Artikel 10, achtste lid (tot 1997: het tweede lid), van het Bvdb 1989 luidde voor zover hier van belang:

"Met betrekking tot een lichaam dat zijn onderneming geheel of nagenoeg geheel heeft gestaakt, wordt:

a. de buitenlandse winst welke op de voet van artikel 3, derde lid, kan worden overgebracht naar het volgende jaar, in dat volgende jaar niet bij de berekening van de vermindering als bedoeld in artikel 3, eerste lid, in aanmerking genomen;

b. het bedrag van de nog te verlenen vermindering met betrekking tot de winst uit buitenlandse onderneming welke op de voet van het vijfde lid van dit artikel kan worden overgebracht naar het volgende jaar, in dat volgende jaar niet bij de berekening van de vermindering, bedoeld in het derde lid van dit artikel in aanmerking genomen;"

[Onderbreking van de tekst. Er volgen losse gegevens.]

import Mathlib
import Literature.Computability.AlgebraicComplexity.DeterminantalConormalBoundPlane

/-!
# ValiantsHypothesis / RigidityForcesSymmetry — crux `LaplaceOptimalFive` (stmt-ValiantsHypothesis-24813), crux idea
`young-shadow` (K1) on the star: **LEMMA K, STEP 1 — THE DENOMINATOR TRICHOTOMY** (memo `NOTE-p4g15-24813-K1-star.md` §14 (c2),
referee note `NOTE-crit3g5-24813-Lemma2prime-elementary.md` §B (c2))

Setting of the referee's LEMMA K: three families of polynomials `k, p, q : ι → R`, `R = K[y]` a polynomial ring over a field
(`p, q` the gradients of two quadrics — linear forms —, `k` the gradient of a cubic; here `k` may be arbitrary), such that every `3 × 3` minor of
the matrix `[k | p | q]` vanishes (`dk ∧ dq₁ ∧ dq₂ = 0`, ✓ `wedge_minors_poly`), and one `2 × 2` minor
`M₀ = M_{a₀c₀}`, `M_{ac} := p_a q_c − p_c q_a`, is non-zero.  By Cramer (✓ `cramer_consistency`) `k = α p + β q` with the RATIONAL
functions `α = N₀/M₀`, `β = N₀'/M₀`.  The paper controls the denominator by a dimension count («`dim Σ ≤ 3`»); here we replace it by
UNIQUE FACTORISATION of the single quadric `M₀` (at most two prime factors, each a linear form or `M₀` itself), which gives the

**Denominator trichotomy** (`denominator_trichotomy`): EITHER (I) `α, β` are POLYNOMIALS (`k_u = α p_u + β q_u` in `R`), OR (II) every
minor `M_{ac}` is a scalar multiple of `M₀`, OR (III) some non-zero linear form divides every minor `M_{ac}`.

(The three exits are closed elsewhere: (I) by the Hessian-symmetry endgame, (II) ⟹ binary pencil, (III) ⟹ square member / binary /
common factor.)  Also recorded: the Cramer identity `M₀ k_u = N₀ p_u + N₀' q_u` and the two divisibilities `M₀ ∣ N₀ M_{bd}`,
`M₀ ∣ N₀' M_{bd}` it rests on.

Pure commutative algebra (Mathlib's UFD structure on `MvPolynomial`, `totalDegree_mul_of_isDomain`, and the tree's
✓ `isHomogeneous_of_dvd_isHomogeneous`); no star hypotheses, no definitions, no `sorry`.  Honest framing: helper toward the Lean price
(L2) of the K1-on-the-star theorem (PAPER, referee PASS; not kernel); `LaplaceOptimalFive` OPEN · CONTESTED 72/120; `VP ≠ VNP` NOT proved.
-/

set_option linter.dupNamespace false

namespace Summit.ValiantsHypothesis.ValiantsHypothesis.Theorems.RigidityForcesSymmetryRankRigidMinimalRepr

namespace LaplaceFiveStar

open MvPolynomial

/-- **Cramer's identity.**  If all `3 × 3` minors of `[k | p | q]` vanish then, for every pair `(a₀, c₀)` and every row `u`,
`M_{a₀c₀} · k_u = N_{a₀c₀} · p_u + N'_{a₀c₀} · q_u` with `M = p ∧ q`, `N = k ∧ q`, `N' = p ∧ k` (any commutative ring). [folklore] -/
theorem cramer_identity {R : Type*} [CommRing R] {ι : Type*} (k p q : ι → R)
    (hT : ∀ u v w : ι, k u * (p v * q w - p w * q v) - k v * (p u * q w - p w * q u) + k w * (p u * q v - p v * q u) = 0)
    (a₀ c₀ u : ι) :
    (p a₀ * q c₀ - p c₀ * q a₀) * k u
      = (k a₀ * q c₀ - k c₀ * q a₀) * p u + (p a₀ * k c₀ - p c₀ * k a₀) * q u := by
  linear_combination hT u a₀ c₀

/-- Consistency for the first numerator: `M_{a₀c₀} ∣ N_{a₀c₀} · M_{bd}` (witness `N_{bd}`; ✓ `cramer_consistency`). [folklore] -/
theorem minor_dvd_numerator_mul {R : Type*} [CommRing R] {ι : Type*} (k p q : ι → R)
    (hT : ∀ u v w : ι, k u * (p v * q w - p w * q v) - k v * (p u * q w - p w * q u) + k w * (p u * q v - p v * q u) = 0)
    (a₀ c₀ b d : ι) :
    (p a₀ * q c₀ - p c₀ * q a₀) ∣ (k a₀ * q c₀ - k c₀ * q a₀) * (p b * q d - p d * q b) := by
  refine ⟨k b * q d - k d * q b, ?_⟩
  linear_combination q c₀ * hT a₀ b d + q a₀ * hT c₀ d b

/-- Consistency for the second numerator: `M_{a₀c₀} ∣ N'_{a₀c₀} · M_{bd}` (witness `N'_{bd}`). [folklore] -/
theorem minor_dvd_numerator'_mul {R : Type*} [CommRing R] {ι : Type*} (k p q : ι → R)
    (hT : ∀ u v w : ι, k u * (p v * q w - p w * q v) - k v * (p u * q w - p w * q u) + k w * (p u * q v - p v * q u) = 0)
    (a₀ c₀ b d : ι) :
    (p a₀ * q c₀ - p c₀ * q a₀) ∣ (p a₀ * k c₀ - p c₀ * k a₀) * (p b * q d - p d * q b) := by
  refine ⟨p b * k d - p d * k b, ?_⟩
  linear_combination -(p c₀ * hT a₀ b d) - p a₀ * hT c₀ d b

/-- A non-zero polynomial of total degree `1` over a field is prime. [folklore] -/
theorem prime_of_totalDegree_eq_one {K : Type*} [Field K] {σ : Type*} {r : MvPolynomial σ K}
    (hr : r.totalDegree = 1) : Prime r := by
  classical
  have hr0 : r ≠ 0 := by
    rintro rfl
    simp at hr
  refine UniqueFactorizationMonoid.irreducible_iff_prime.mp (irreducible_of_totalDegree_eq_one hr fun x hx => ?_)
  obtain ⟨i, hi⟩ : ∃ i, r.coeff i ≠ 0 := by
    by_contra h
    simp only [not_exists, not_not] at h
    exact hr0 (MvPolynomial.ext _ _ (by simpa using h))
  have hx0 : x ≠ 0 := by
    rintro rfl
    exact hi (zero_dvd_iff.mp (hx i))
  exact isUnit_iff_ne_zero.mpr hx0

/-- A polynomial over a field of total degree `0` which is non-zero is a unit. [folklore] -/
theorem isUnit_of_totalDegree_eq_zero {K : Type*} [Field K] {σ : Type*} {r : MvPolynomial σ K}
    (hr : r.totalDegree = 0) (hr0 : r ≠ 0) : IsUnit r := by
  rw [totalDegree_eq_zero_iff_eq_C] at hr
  rw [hr]
  refine (isUnit_iff_ne_zero.mpr fun h => hr0 ?_).map C
  rw [hr, h, C_0]

/-- **LEMMA K, step 1 — the denominator trichotomy.**  `R = K[y]` (`K` a field), `p_a, q_a` linear forms, `k_a` ARBITRARY
polynomials with all `3 × 3` minors of `[k | p | q]` zero and `M₀ = p_{a₀} q_{c₀} − p_{c₀} q_{a₀} ≠ 0.  Then (I) `k = α p + β q` with POLYNOMIAL
`α, β`, or (II) every minor `M_{ac}` is a scalar multiple of `M₀`, or (III) a non-zero linear form divides every minor.
Proof: unique factorisation of the quadric `M₀ = π · r` (`π` prime of degree `1` or `2`) against `M₀ ∣ N₀ M_{bd}`,
`M₀ ∣ N₀' M_{bd}`. [folklore] -/
theorem denominator_trichotomy {K : Type*} [Field K] {σ ι : Type*} (k p q : ι → MvPolynomial σ K)
    (hp : ∀ a, (p a).IsHomogeneous 1) (hq : ∀ a, (q a).IsHomogeneous 1)
    (hT : ∀ u v w : ι, k u * (p v * q w - p w * q v) - k v * (p u * q w - p w * q u) + k w * (p u * q v - p v * q u) = 0)
    (a₀ c₀ : ι) (h0 : p a₀ * q c₀ - p c₀ * q a₀ ≠ 0) :
    (∃ α β : MvPolynomial σ K, ∀ u, k u = α * p u + β * q u) ∨
    (∀ a c, ∃ t : K, p a * q c - p c * q a = C t * (p a₀ * q c₀ - p c₀ * q a₀)) ∨
    (∃ L : MvPolynomial σ K, L.IsHomogeneous 1 ∧ L ≠ 0 ∧ ∀ a c, L ∣ p a * q c - p c * q a) := by
  classical
  set M₀ := p a₀ * q c₀ - p c₀ * q a₀ with hM₀
  set N₀ := k a₀ * q c₀ - k c₀ * q a₀ with hN₀
  set N₀' := p a₀ * k c₀ - p c₀ * k a₀ with hN₀'
  -- homogeneity and degree of `M₀`
  have hMh : ∀ a c, (p a * q c - p c * q a).IsHomogeneous 2 := fun a c =>
    ((hp a).mul (hq c)).sub ((hp c).mul (hq a))
  have hM₀h : M₀.IsHomogeneous 2 := hMh a₀ c₀
  have hdegM₀ : M₀.totalDegree = 2 := hM₀h.totalDegree h0
  -- Cramer and the two consistencies
  have cramer : ∀ u, M₀ * k u = N₀ * p u + N₀' * q u := fun u => cramer_identity k p q hT a₀ c₀ u
  have cons1 : ∀ b d, M₀ ∣ N₀ * (p b * q d - p d * q b) := fun b d => minor_dvd_numerator_mul k p q hT a₀ c₀ b d
  have cons2 : ∀ b d, M₀ ∣ N₀' * (p b * q d - p d * q b) := fun b d => minor_dvd_numerator'_mul k p q hT a₀ c₀ b d
  -- the three exits
  have exitI : M₀ ∣ N₀ → M₀ ∣ N₀' →
      (∃ α β : MvPolynomial σ K, ∀ u, k u = α * p u + β * q u) := by
    rintro ⟨α, hα⟩ ⟨β, hβ⟩
    refine ⟨α, β, fun u => mul_left_cancel₀ h0 ?_⟩
    rw [cramer u, hα, hβ]
    ring
  have exitII : (∀ b d, M₀ ∣ p b * q d - p d * q b) →
      (∀ a c, ∃ t : K, p a * q c - p c * q a = C t * (p a₀ * q c₀ - p c₀ * q a₀)) := by
    intro hall a c
    obtain ⟨s, hs⟩ := hall a c
    by_cases hac : p a * q c - p c * q a = 0
    · exact ⟨0, by rw [hac, C_0, zero_mul]⟩
    · have hs0 : s ≠ 0 := by
        rintro rfl
        exact hac (by rw [hs, mul_zero])
      have hdeg : (p a * q c - p c * q a).totalDegree = M₀.totalDegree + s.totalDegree := by
        rw [hs, totalDegree_mul_of_isDomain h0 hs0]
      rw [(hMh a c).totalDegree hac, hdegM₀] at hdeg
      have hs' : s.totalDegree = 0 := by omega
      rw [totalDegree_eq_zero_iff_eq_C] at hs'
      obtain ⟨t, ht⟩ : ∃ t : K, s = C t := ⟨coeff 0 s, hs'⟩
      exact ⟨t, by rw [hs, ht]; ring⟩
  have generic : ∀ {ϖ X : MvPolynomial σ K}, Prime ϖ → (∀ b d, ϖ ∣ X * (p b * q d - p d * q b)) →
      (∀ b d, ϖ ∣ p b * q d - p d * q b) ∨ ϖ ∣ X := by
    intro ϖ X hϖ h
    by_cases hall : ∀ b d, ϖ ∣ p b * q d - p d * q b
    · exact Or.inl hall
    · simp only [not_forall] at hall
      obtain ⟨b, d, hbd⟩ := hall
      exact Or.inr ((hϖ.dvd_or_dvd (h b d)).resolve_right hbd)
  -- a prime factor of `M₀`
  have hnu : ¬ IsUnit M₀ := fun hu => by
    have := (isUnit_iff_totalDegree_of_isReduced.mp hu).2
    omega
  obtain ⟨π, hπirr, r, hr⟩ := WfDvdMonoid.exists_irreducible_factor hnu h0
  have hπ : Prime π := UniqueFactorizationMonoid.irreducible_iff_prime.mp hπirr
  have hπ0 : π ≠ 0 := hπ.ne_zero
  have hr0 : r ≠ 0 := by
    rintro rfl
    exact h0 (by rw [hr, mul_zero])
  have hdeg : π.totalDegree + r.totalDegree = 2 := by
    rw [← hdegM₀, hr, totalDegree_mul_of_isDomain hπ0 hr0]
  have hπdeg : π.totalDegree ≠ 0 := fun h =>
    hπirr.not_isUnit (isUnit_of_totalDegree_eq_zero h hπ0)
  have hπM₀ : π ∣ M₀ := ⟨r, hr⟩
  have hrM₀ : r ∣ M₀ := ⟨π, by rw [hr, mul_comm]⟩
  -- homogeneity of the factors (divisors of the non-zero form `M₀`)
  have hπh : π.IsHomogeneous π.totalDegree :=
    Literature.Computability.AlgebraicComplexity.DeterminantalConormal.isHomogeneous_of_dvd_isHomogeneous hM₀h h0 hπM₀
  have hrh : r.IsHomogeneous r.totalDegree :=
    Literature.Computability.AlgebraicComplexity.DeterminantalConormal.isHomogeneous_of_dvd_isHomogeneous hM₀h h0 hrM₀
  have h1 : ∀ b d, π ∣ N₀ * (p b * q d - p d * q b) := fun b d => dvd_trans hπM₀ (cons1 b d)
  have h2 : ∀ b d, π ∣ N₀' * (p b * q d - p d * q b) := fun b d => dvd_trans hπM₀ (cons2 b d)
  by_cases hπ2 : π.totalDegree = 2
  · -- `M₀ = π · unit`
    have hrdeg : r.totalDegree = 0 := by omega
    have hru : IsUnit r := isUnit_of_totalDegree_eq_zero hrdeg hr0
    have hM₀π : M₀ ∣ π := by
      obtain ⟨v, hv⟩ := hru
      refine ⟨↑v⁻¹, ?_⟩
      rw [hr, ← hv, mul_assoc, Units.mul_inv, mul_one]
    rcases generic hπ h1 with hall | hN
    · exact Or.inr (Or.inl (exitII fun b d => dvd_trans hM₀π (hall b d)))
    rcases generic hπ h2 with hall | hN'
    · exact Or.inr (Or.inl (exitII fun b d => dvd_trans hM₀π (hall b d)))
    exact Or.inl (exitI (dvd_trans hM₀π hN) (dvd_trans hM₀π hN'))
  · -- `π` and `r` are both linear forms
    have hπ1 : π.totalDegree = 1 := by omega
    have hr1 : r.totalDegree = 1 := by omega
    have hrp : Prime r := prime_of_totalDegree_eq_one hr1
    rcases generic hπ h1 with hall | hN
    · exact Or.inr (Or.inr ⟨π, hπ1 ▸ hπh, hπ0, hall⟩)
    rcases generic hπ h2 with hall | hN'
    · exact Or.inr (Or.inr ⟨π, hπ1 ▸ hπh, hπ0, hall⟩)
    obtain ⟨N₁, hN₁⟩ := hN
    obtain ⟨N₁', hN₁'⟩ := hN'
    have h1' : ∀ b d, r ∣ N₁ * (p b * q d - p d * q b) := fun b d => by
      have h := cons1 b d
      rw [hr, hN₁, mul_assoc] at h
      exact (mul_dvd_mul_iff_left hπ0).mp h
    have h2' : ∀ b d, r ∣ N₁' * (p b * q d - p d * q b) := fun b d => by
      have h := cons2 b d
      rw [hr, hN₁', mul_assoc] at h
      exact (mul_dvd_mul_iff_left hπ0).mp h
    rcases generic hrp h1' with hall | hM
    · exact Or.inr (Or.inr ⟨r, hr1 ▸ hrh, hr0, hall⟩)
    rcases generic hrp h2' with hall | hM'
    · exact Or.inr (Or.inr ⟨r, hr1 ▸ hrh, hr0, hall⟩)
    obtain ⟨α, hα⟩ := hM
    obtain ⟨β, hβ⟩ := hM'
    refine Or.inl (exitI ⟨α, ?_⟩ ⟨β, ?_⟩)
    · rw [hN₁, hα, hr, mul_assoc]
    · rw [hN₁', hβ, hr, mul_assoc]

end LaplaceFiveStar

end Summit.ValiantsHypothesis.ValiantsHypothesis.Theorems.RigidityForcesSymmetryRankRigidMinimalRepr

Artikel 33, eerste lid, van het Bvdb luidt:

"De in artikel 31 bedoelde vrijstelling voor buitenlandse winst wordt voor elke Mogendheid waarin de belastingplichtige zodanige winst behaalt afzonderlijk toegepast door een vermindering te verlenen op de verschuldigde vennootschapsbelasting."

Artikel 34 van het Bvdb luidt voor zover hier van belang:

"1. Voorzover het gezamenlijke bedrag aan vrij te stellen buitenlandse winst - per Mogendheid berekend met inachtneming van de verrekening volgens artikel 35 - groter is dan de noemerwinst, wordt het overgebracht naar het volgend jaar. Deze overbrenging vindt alleen plaats indien de naar het volgend jaar over te brengen buitenlandse winst door de inspecteur is vastgesteld bij voor bezwaar vatbare beschikking.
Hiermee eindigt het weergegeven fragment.